Franchino aveva lasciato scorrere l’acqua per qualche minuto sulle mani e si stava lavando le braccia e la faccia, quando sentì rumore di zoccoli di cavallo alle sue spalle, all’improvviso.
«Che stai facendo?»
Quando si voltò e vide Sorrisone insieme a uno dei suoi, il cuore gli balzò in gola.
Rimase a balbettare indicando la fonte, pensando a cosa dire. Non voleva che quegli sbirracci irrompessero a casa di Enzina per gettare i cadaveri nella fossa. E poi se avessero saputo che si era avvicinato a dei morti di tosse lo avrebbero chiuso in casa e non avrebbe più potuto lavorare.
«Non te la sei portata l’acqua a casa?»
«Eh sì, ma però…»
«E se ce l’hai perché ti vieni a lavare qui?»
Sorrisone non sorrideva.
Franchino lo guardò, poi guardò l’altro, non riusciva a trovare una scusa buona e quelli lo fissavano da sopra i cavalli.
Poi Sorrisone guardò lo scagnozzo, senza dire niente. E quello scese dal cavallo, prese un bastone corto che portava appeso alla sella, afferrò Franchino per un braccio e cominciò a colpirlo.
«Non è difficile da capire: non devi uscire di casa», diceva tranquillamente Sorrisone. «Tu sei un po’ duro a capire le cose».
Franchino fu trascinato, pesto e sanguinante, alla prigione che stava negli scantinati della Villa dei Sassosecco.
Lo scaricarono nell’unica cella, dove c’erano già due persone: due moribondi che tossivano forte, un adulto e un ragazzino.
Riunioni
C’erano sedici uomini e sette donne, Adele contò due volte per essere sicura.

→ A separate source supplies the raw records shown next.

omit [Group M] in
/-- **The plain translation action** of `G` on `Q × M` through `π : G → Q` (the trivial covering). [cite: MochizukiCombGC2007, Prop 1.2 proof p.9] -/
theorem exists_plainPerm {G : Type*} [Group G] (π : G →* Q) :
    ∃ pl : G →* Equiv.Perm (Q × M), ∀ y p m, pl y (p, m) = (π y * p, m) :=
  ⟨{ toFun := fun y => (Equiv.mulLeft (π y)).prodCongr (Equiv.refl M)
     map_one' := Equiv.ext fun z => by
       change (π 1 * z.1, z.2) = z
       rw [map_one, one_mul]
     map_mul' := fun y y' => Equiv.ext fun z => by
       change (π (y * y') * z.1, z.2) = (π y * (π y' * z.1), z.2)
       rw [map_mul, mul_assoc] }, fun _ _ _ => rfl⟩

/-- **Fibred on generators ⟹ fibred**: if every generator of a presented group acts on `Q × M` by a fibred
translation over its image under `π`, so does every element. [cite: MochizukiCombGC2007, Prop 1.2 proof p.9] -/
theorem fibred_of_generators {ι : Type*} {rels : Set (FreeGroup ι)}
    (ρ : PresentedGroup rels →* Equiv.Perm (Q × M)) (π : PresentedGroup rels →* Q)
    (hgen : ∀ s, ∃ κ : Q → M, ∀ p m,
      ρ (PresentedGroup.of s) (p, m) = (π (PresentedGroup.of s) * p, κ p * m))
    (γ : PresentedGroup rels) : ∃ κ : Q → M, ∀ p m, ρ γ (p, m) = (π γ * p, κ p * m) := by
  induction γ using PresentedGroup.induction_on with
  | H z =>
    induction z using FreeGroup.induction_on with
    | C1 => exact ⟨fun _ => 1, fun p m₀ => by
        rw [map_one, map_one, Equiv.Perm.one_apply, map_one, one_mul, one_mul]⟩
    | of s => exact hgen s
    | inv_of s _ =>
      change ∃ κ : Q → M, ∀ p m₀,
        ρ (PresentedGroup.of s)⁻¹ (p, m₀) = (π (PresentedGroup.of s)⁻¹ * p, κ p * m₀)
      rw [map_inv, map_inv]
      obtain ⟨κ, hκ⟩ := hgen s
      exact ⟨fun p => (κ ((π (PresentedGroup.of s))⁻¹ * p))⁻¹, twist_inv_apply hκ⟩
    | mul y y' ihy ihy' =>
      obtain ⟨κ₁, h₁⟩ := ihy
      obtain ⟨κ₂, h₂⟩ := ihy'
      refine ⟨fun p => κ₁ (π (PresentedGroup.mk _ y') * p) * κ₂ p, fun p m₀ => ?_⟩
      rw [map_mul, map_mul ρ, twist_mul_apply h₁ h₂, map_mul π, mul_assoc, mul_assoc]


/-- **Powers of a `δ`-twist off the support**: if `σ(p, m) = (y p, W^{[p = p₁]} m)` and the `⟨y⟩`-orbit of
`p` misses `p₁`, then `σ^j (p, m) = (y^j p, m)`. [cite: MochizukiCombGC2007, Prop 1.2 proof p.9] -/
theorem twist_pow_apply_of_forall_ne [DecidableEq Q] {σ : Equiv.Perm (Q × M)} {y p₁ : Q} {W : M}
    (h : ∀ p m, σ (p, m) = (y * p, (if p = p₁ then W else 1) * m)) (p : Q)
    (hp : ∀ i : ℕ, y ^ i * p ≠ p₁) (j : ℕ) (m : M) : (σ ^ j) (p, m) = (y ^ j * p, m) := by
  induction j generalizing m with
  | zero => rw [pow_zero, pow_zero, Equiv.Perm.one_apply, one_mul]
  | succ j ih =>
    rw [pow_succ', Equiv.Perm.mul_apply, ih, h, if_neg (hp j), one_mul, ← mul_assoc, ← pow_succ']

/-- **Powers of a `δ`-twist at the support**: `σ^j (p₁, m) = (y^j p₁, W^e m)` with `1 ≤ e ≤ j` for `j ≥ 1`
(`e` = the number of returns of the `⟨y⟩`-orbit to `p₁` before time `j`). [cite: MochizukiCombGC2007, Prop 1.2 proof p.9] -/
theorem twist_pow_apply_self [DecidableEq Q] {σ : Equiv.Perm (Q × M)} {y p₁ : Q} {W : M}
    (h : ∀ p m, σ (p, m) = (y * p, (if p = p₁ then W else 1) * m)) (j : ℕ) :
    ∃ e : ℕ, (1 ≤ j → 1 ≤ e) ∧ e ≤ j ∧ ∀ m : M, (σ ^ j) (p₁, m) = (y ^ j * p₁, W ^ e * m) := by
  induction j with
  | zero => exact ⟨0, fun h0 => absurd h0 (by omega), le_rfl, fun m₀ => by
      rw [pow_zero, pow_zero, pow_zero, Equiv.Perm.one_apply, one_mul, one_mul]⟩
  | succ j ih =>
    obtain ⟨e, he1, he2, he⟩ := ih
    by_cases hfix : y ^ j * p₁ = p₁
    · refine ⟨e + 1, fun _ => by omega, by omega, fun m₀ => ?_⟩
      rw [pow_succ', Equiv.Perm.mul_apply, he, h, if_pos hfix, ← mul_assoc, ← pow_succ', ← mul_assoc,
        ← pow_succ']
    · have hj : 1 ≤ j := by
        rcases Nat.eq_zero_or_pos j with rfl | hj
        · exact absurd (by rw [pow_zero, one_mul]) hfix
        · exact hj
      refine ⟨e, fun _ => he1 hj, by omega, fun m₀ => ?_⟩
      rw [pow_succ', Equiv.Perm.mul_apply, he, h, if_neg hfix, one_mul, ← mul_assoc, ← pow_succ']

/-- **The orbit cocycle.**  `Q` finite, `v p₀ ∈ Q`, `X Y ∈ M`: there is `α : Q → M` — on the
`⟨v⟩`-orbit `{v^k p₀}` of `p₀` given by `α(v^k p₀) = X^k Y X^{-k}` (`0 ≤ k < ord v`), and `1` off it —
whose `v`-derivative `α(v t) X α(t)⁻¹ X⁻¹` is `[Y, X^{ord v}]` at the wrap point `t = v⁻¹ p₀` and `1`
elsewhere — the local monodromy of the glued Heisenberg cover. [cite: MochizukiCombGC2007, Prop 1.2 proof p.9] -/
theorem exists_orbitCocycle [Finite Q] [DecidableEq Q] (v p₀ : Q) (X Y : M) :
    ∃ α : Q → M, ∀ t : Q,
      α (v * t) * X * (α t)⁻¹ * X⁻¹ =
        if t = v⁻¹ * p₀ then Y * X ^ orderOf v * Y⁻¹ * (X ^ orderOf v)⁻¹ else 1 := by
  have hv : IsOfFinOrder v := isOfFinOrder_of_finite v
  set L := orderOf v with hL
  have hLpos : 0 < L := hv.orderOf_pos
  let e := finEquivZPowers hv
  -- discrete logarithm on `⟨v⟩`
  let lg : ∀ d : Q, d ∈ Subgroup.zpowers v → ℕ := fun d hd => (e.symm ⟨d, hd⟩ : ℕ)
  have hlg_lt : ∀ d hd, lg d hd < L := fun d hd => (e.symm ⟨d, hd⟩).isLt
  have hlg_pow : ∀ d hd, v ^ lg d hd = d := fun d hd => pow_finEquivZPowers_symm_apply hv ⟨d, hd⟩
  have hlg_of_pow : ∀ (n : ℕ) (hd : v ^ n ∈ Subgroup.zpowers v), lg (v ^ n) hd = n % L := by
    intro n hd
    have heq : (⟨v ^ n, hd⟩ : Subgroup.zpowers v) = ⟨v ^ n, ⟨n, by simp⟩⟩ := Subtype.ext rfl
    change ((e.symm ⟨v ^ n, hd⟩ : Fin L) : ℕ) = n % L
    rw [heq]
    exact congrArg Fin.val (finEquivZPowers_symm_apply hv n)
  have hlg_congr : ∀ d₁ d₂ hd₁ hd₂, d₁ = d₂ → lg d₁ hd₁ = lg d₂ hd₂ := by
    rintro d₁ d₂ hd₁ hd₂ rfl; rfl
  let α : Q → M := fun t =>
    if hd : t * p₀⁻¹ ∈ Subgroup.zpowers v then
      X ^ lg (t * p₀⁻¹) hd * Y * (X ^ lg (t * p₀⁻¹) hd)⁻¹ else 1
  have hα_mem : ∀ t (hd : t * p₀⁻¹ ∈ Subgroup.zpowers v),
      α t = X ^ lg (t * p₀⁻¹) hd * Y * (X ^ lg (t * p₀⁻¹) hd)⁻¹ := fun t hd => dif_pos hd
  have hα_not : ∀ t, t * p₀⁻¹ ∉ Subgroup.zpowers v → α t = 1 := fun t hd => dif_neg hd
  refine ⟨α, fun t => ?_⟩
  by_cases hd : t * p₀⁻¹ ∈ Subgroup.zpowers v
  · -- on the orbit: `t p₀⁻¹ = v^k`
    set k := lg (t * p₀⁻¹) hd with hk
    have hkL : k < L := hlg_lt _ hd
    have hvk : v ^ k = t * p₀⁻¹ := hlg_pow _ hd
    have hvt : v * t * p₀⁻¹ = v ^ (k + 1) := by rw [pow_succ', hvk, mul_assoc]
    have hd' : v * t * p₀⁻¹ ∈ Subgroup.zpowers v := by rw [hvt]; exact ⟨k + 1, zpow_natCast v _⟩
    have hlg' : lg (v * t * p₀⁻¹) hd' = (k + 1) % L := by
      rw [hlg_congr _ _ hd' (hvt ▸ hd') hvt, hlg_of_pow]
    rw [hα_mem (v * t) hd', hlg', hα_mem t hd, ← hk]
    by_cases hwrap : k + 1 = L
    · -- the wrap point `t = v⁻¹ p₀`
      have h1 : v * t * p₀⁻¹ = 1 := by rw [hvt, hwrap, hL, pow_orderOf_eq_one]
      have ht : t = v⁻¹ * p₀ := by
        rw [eq_inv_mul_iff_mul_eq]
        exact mul_inv_eq_one.mp h1
      rw [if_pos ht, hwrap, Nat.mod_self, pow_zero, inv_one, mul_one, one_mul, ← hwrap]
      simp only [mul_inv_rev, inv_inv, pow_succ]
      group
    · -- a generic point of the orbit
      have hlt : k + 1 < L := lt_of_le_of_ne hkL hwrap
      have hne : t ≠ v⁻¹ * p₀ := by
        intro ht
        have h1 : v ^ (k + 1) = 1 := by
          rw [← hvt, ht, ← mul_assoc, mul_inv_cancel, one_mul, mul_inv_cancel]
        have h2 : L ∣ k + 1 := hL ▸ orderOf_dvd_of_pow_eq_one h1
        exact absurd (Nat.le_of_dvd (Nat.succ_pos k) h2) (not_le.mpr hlt)
      rw [if_neg hne, Nat.mod_eq_of_lt hlt]
      simp only [mul_inv_rev, inv_inv, pow_succ]
      group
  · -- off the orbit
    have hd' : v * t * p₀⁻¹ ∉ Subgroup.zpowers v := fun h => hd (by
      have h2 := Subgroup.mul_mem _ (Subgroup.inv_mem _ (Subgroup.mem_zpowers v)) h
      rwa [mul_assoc, inv_mul_cancel_left] at h2)
    have hne : t ≠ v⁻¹ * p₀ := by
      rintro rfl
      exact hd (by rw [mul_assoc, mul_inv_cancel, mul_one]; exact Subgroup.inv_mem _ (Subgroup.mem_zpowers v))
    rw [hα_not _ hd', hα_not _ hd, if_neg hne, inv_one, mul_one, one_mul, mul_inv_cancel]

/-- **Powers of a Heisenberg-type triple**: if `X Y X⁻¹ Y⁻¹ = Z` with `Z` central then
`X^t Y^s = Z^{st} Y^s X^t` (Heisenberg group relations). [cite: MochizukiSemiAnbd2006, Ex. 2.10 p.31] -/
theorem pow_mul_pow_eq_of_comm_eq_central {X Y Z : M} (h : X * Y * X⁻¹ * Y⁻¹ = Z)
    (hZ : Z ∈ Subgroup.center M) (s t : ℕ) :
    X ^ t * Y ^ s = Z ^ (s * t) * Y ^ s * X ^ t := by
  have hc : ∀ (n : ℕ) (g : M), g * Z ^ n = Z ^ n * g := fun n g =>
    Subgroup.mem_center_iff.mp (Subgroup.pow_mem _ hZ n) g
  have hc1 : ∀ g : M, g * Z = Z * g := fun g => Subgroup.mem_center_iff.mp hZ g
  have hXY : X * Y = Z * Y * X := by
    rw [← h]; group
  have h1 : ∀ t : ℕ, X ^ t * Y = Z ^ t * Y * X ^ t := by
    intro t
    induction t with
    | zero => simp
    | succ t ih =>
      calc X ^ (t + 1) * Y = X ^ t * (X * Y) := by rw [pow_succ, mul_assoc]
        _ = X ^ t * (Z * Y * X) := by rw [hXY]
        _ = (X ^ t * Z) * Y * X := by simp only [mul_assoc]
        _ = (Z * X ^ t) * Y * X := by rw [hc1 (X ^ t)]
        _ = Z * (X ^ t * Y) * X := by simp only [mul_assoc]
        _ = Z * (Z ^ t * Y * X ^ t) * X := by rw [ih]
        _ = Z ^ (t + 1) * Y * X ^ (t + 1) := by rw [pow_succ' Z, pow_succ X]; simp only [mul_assoc]
  induction s with
  | zero => rw [pow_zero, zero_mul, pow_zero, one_mul, mul_one, one_mul]
  | succ s ih =>
    calc X ^ t * Y ^ (s + 1) = (X ^ t * Y ^ s) * Y := by rw [pow_succ, mul_assoc]
      _ = Z ^ (s * t) * Y ^ s * X ^ t * Y := by rw [ih]
      _ = Z ^ (s * t) * Y ^ s * (X ^ t * Y) := by simp only [mul_assoc]
      _ = Z ^ (s * t) * Y ^ s * (Z ^ t * Y * X ^ t) := by rw [h1 t]
      _ = Z ^ (s * t) * (Y ^ s * Z ^ t) * Y * X ^ t := by simp only [mul_assoc]
      _ = Z ^ (s * t) * (Z ^ t * Y ^ s) * Y * X ^ t := by rw [hc t (Y ^ s)]
      _ = Z ^ ((s + 1) * t) * Y ^ (s + 1) * X ^ t := by
          rw [Nat.succ_mul, pow_add, pow_succ]; simp only [mul_assoc]

/-- `Y^s X^t Y^{-s} X^{-t} = Z^{-st}` for a Heisenberg-type triple with central `Z`. [cite: MochizukiSemiAnbd2006, Ex. 2.10 p.31] -/
theorem pow_comm_pow_eq_of_comm_eq_central {X Y Z : M} (h : X * Y * X⁻¹ * Y⁻¹ = Z)
    (hZ : Z ∈ Subgroup.center M) (s t : ℕ) :
    Y ^ s * X ^ t * (Y ^ s)⁻¹ * (X ^ t)⁻¹ = (Z ^ (s * t))⁻¹ := by
  have h1 : X ^ t * Y ^ s * (X ^ t)⁻¹ * (Y ^ s)⁻¹ = Z ^ (s * t) := by
    rw [pow_mul_pow_eq_of_comm_eq_central h hZ s t]; group
  rw [← h1]; group

end NodeTwist

/-! ### Ordered products over `List.finRange`: peeling the first and the last factor -/

section Lists

variable {P : Type*} [Monoid P]

/-- A `finRange` product all of whose factors but the one at `i₀` are `1` equals that factor.
[cite: LyndonSchupp2001, I.3 Prop 3.8] -/
theorem prod_map_finRange_ite_eq {n : ℕ} (i₀ : Fin n) (F : Fin n → P) :
    ((List.finRange n).map fun i : Fin n => if i = i₀ then F i else 1).prod = F i₀ := by
  classical
  rw [List.prod_map_eq_pow_single i₀ _ (fun i hi _ => if_neg hi),
    List.count_eq_one_of_mem (List.nodup_finRange n) (List.mem_finRange i₀), pow_one, if_pos rfl]

/-- **Peeling the first factor of a truncated `finRange` product**: for `1 ≤ t`,
`∏_{i<t} F i = F 0 · ∏_{1 ≤ i < t} F i` (products padded by `1`). [cite: LyndonSchupp2001, I.3 Prop 3.8] -/
theorem prod_map_finRange_lt_eq_first_mul {n : ℕ} (hn : 0 < n) {t : ℕ} (ht : 1 ≤ t) (F : Fin n → P) :
    ((List.finRange n).map fun i : Fin n => if (i : ℕ) < t then F i else 1).prod =
      F ⟨0, hn⟩ * ((List.finRange n).map fun i : Fin n =>
        if 1 ≤ (i : ℕ) then (if (i : ℕ) < t then F i else 1) else 1).prod := by
  rw [prod_map_finRange_split n 1 (fun i : Fin n => if (i : ℕ) < t then F i else 1)]
  congr 1
  rw [← prod_map_finRange_ite_eq ⟨0, hn⟩ F]
  congr 1
  refine List.map_congr_left fun i _ => ?_
  by_cases hi : i = ⟨0, hn⟩
  · subst hi
    rw [if_pos (show ((⟨0, hn⟩ : Fin n) : ℕ) < 1 from Nat.one_pos), if_pos (show ((⟨0, hn⟩ : Fin n) : ℕ) < t from ht), if_pos rfl]
  · have hi' : ¬ (i : ℕ) < 1 := fun h => hi (Fin.ext (Nat.lt_one_iff.mp h))
    rw [if_neg hi', if_neg hi]

/-- **First · middle · last**: for `2 ≤ n`, `∏_{i<n} F i = F 0 · (∏_{1 ≤ i < n−1} F i) · F (n−1)`
(the middle product padded by `1`). [cite: LyndonSchupp2001, I.3 Prop 3.8] -/
theorem prod_map_finRange_eq_first_mul_mid_mul_last {n : ℕ} (hn : 2 ≤ n) (F : Fin n → P) :
    ((List.finRange n).map F).prod =
      F ⟨0, by omega⟩ * ((List.finRange n).map fun i : Fin n =>
        if 1 ≤ (i : ℕ) then (if (i : ℕ) < n - 1 then F i else 1) else 1).prod * F ⟨n - 1, by omega⟩ := by
  have h0 : ((List.finRange n).map F).prod =
      ((List.finRange n).map fun i : Fin n => if (i : ℕ) < n then F i else 1).prod :=
    congrArg List.prod (List.map_congr_left fun i _ => by rw [if_pos i.isLt])
  rw [h0, prod_map_finRange_lt_eq_first_mul (by omega) (by omega) F, mul_assoc]
  congr 1
  rw [prod_map_finRange_split n (n - 1)]
  congr 1
  · refine congrArg List.prod (List.map_congr_left fun i _ => ?_)
    by_cases h1 : (i : ℕ) < n - 1
    · rw [if_pos h1]
      by_cases h2 : 1 ≤ (i : ℕ)
      · rw [if_pos h2, if_pos h2, if_pos i.isLt, if_pos h1]
      · rw [if_neg h2, if_neg h2]
    · rw [if_neg h1]
      by_cases h2 : 1 ≤ (i : ℕ)
      · rw [if_pos h2, if_neg h1]
      · rw [if_neg h2]
  · rw [← prod_map_finRange_ite_eq ⟨n - 1, by omega⟩ F]
    refine congrArg List.prod (List.map_congr_left fun i _ => ?_)
    by_cases hi : i = ⟨n - 1, by omega⟩
    · subst hi
      rw [if_pos (le_refl _), if_pos (show 1 ≤ n - 1 by omega), if_pos (show n - 1 < n by omega), if_pos rfl]
    · have hi' : ¬ n - 1 ≤ (i : ℕ) := fun h => hi (Fin.ext (by have := i.isLt; simp; omega))
      rw [if_neg hi', if_neg hi]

C’erano un dozzina di lampade accese, ma erano piccole e nello scantinato regnava la penombra. Il Sor Filippo, un ometto che viveva di piccole riparazioni e vendeva stracci, batté tre volte le mani per attirare l’attenzione. Quando tutti si furono voltati parlò:
«Lo so che ciavete da raccontavve tante cose, ma questa riunione è segreta! Lo sapete mejo de me quello che succede se ce trovano tutti insieme! Perciò bando alle ciance! Sentiamo che cià da dire il nostro Dottore.
Il Dottor Nino si alzò dalla sedia su cui stava rannicchiato. Era anziano e stanco e, anche se era guarito, la malattia l’aveva indebolito molto.
Al suo apparire tutti sorrisero e qualcuno applaudì. Aldo l’oste era venuto con una borsa di bottiglie di vino e tutti erano stati ben contenti di bere, dopo tanto tempo, un bicchiere che non fosse allungato con l’acqua. Qualcuno era andato ben oltre il primo bicchiere.
«Abbiate pazienza, ma non ciò tanta voce», esordì il Dottore. «Due cose ve devo dire.
«La prima è che stare tutti insieme qui stasera è pericoloso. Qualcuno di voi potrebbe essersi preso la tosse, anche se non lo sa. Se è così, tra pochi giorni sarete tutti malati. Ma questa riunione andava fatta, perché molte cose importanti hanno da essere dette, non solo da me.
«La seconda cosa che vi devo dire è che dalla tosse si può guarire: ciabbiamo la cura. Io stesso stavo pe andà all’altro monno. Invece da ieri ho ripreso a visitare i malati, di notte, per non essere veduto da quell’infami de li scagnozzi del Signore Sassosecco. Che se li straportasse la peggiore morte, bastardi maledetti. Dicevo della cura: funziona, ecco, i malati stanno meglio».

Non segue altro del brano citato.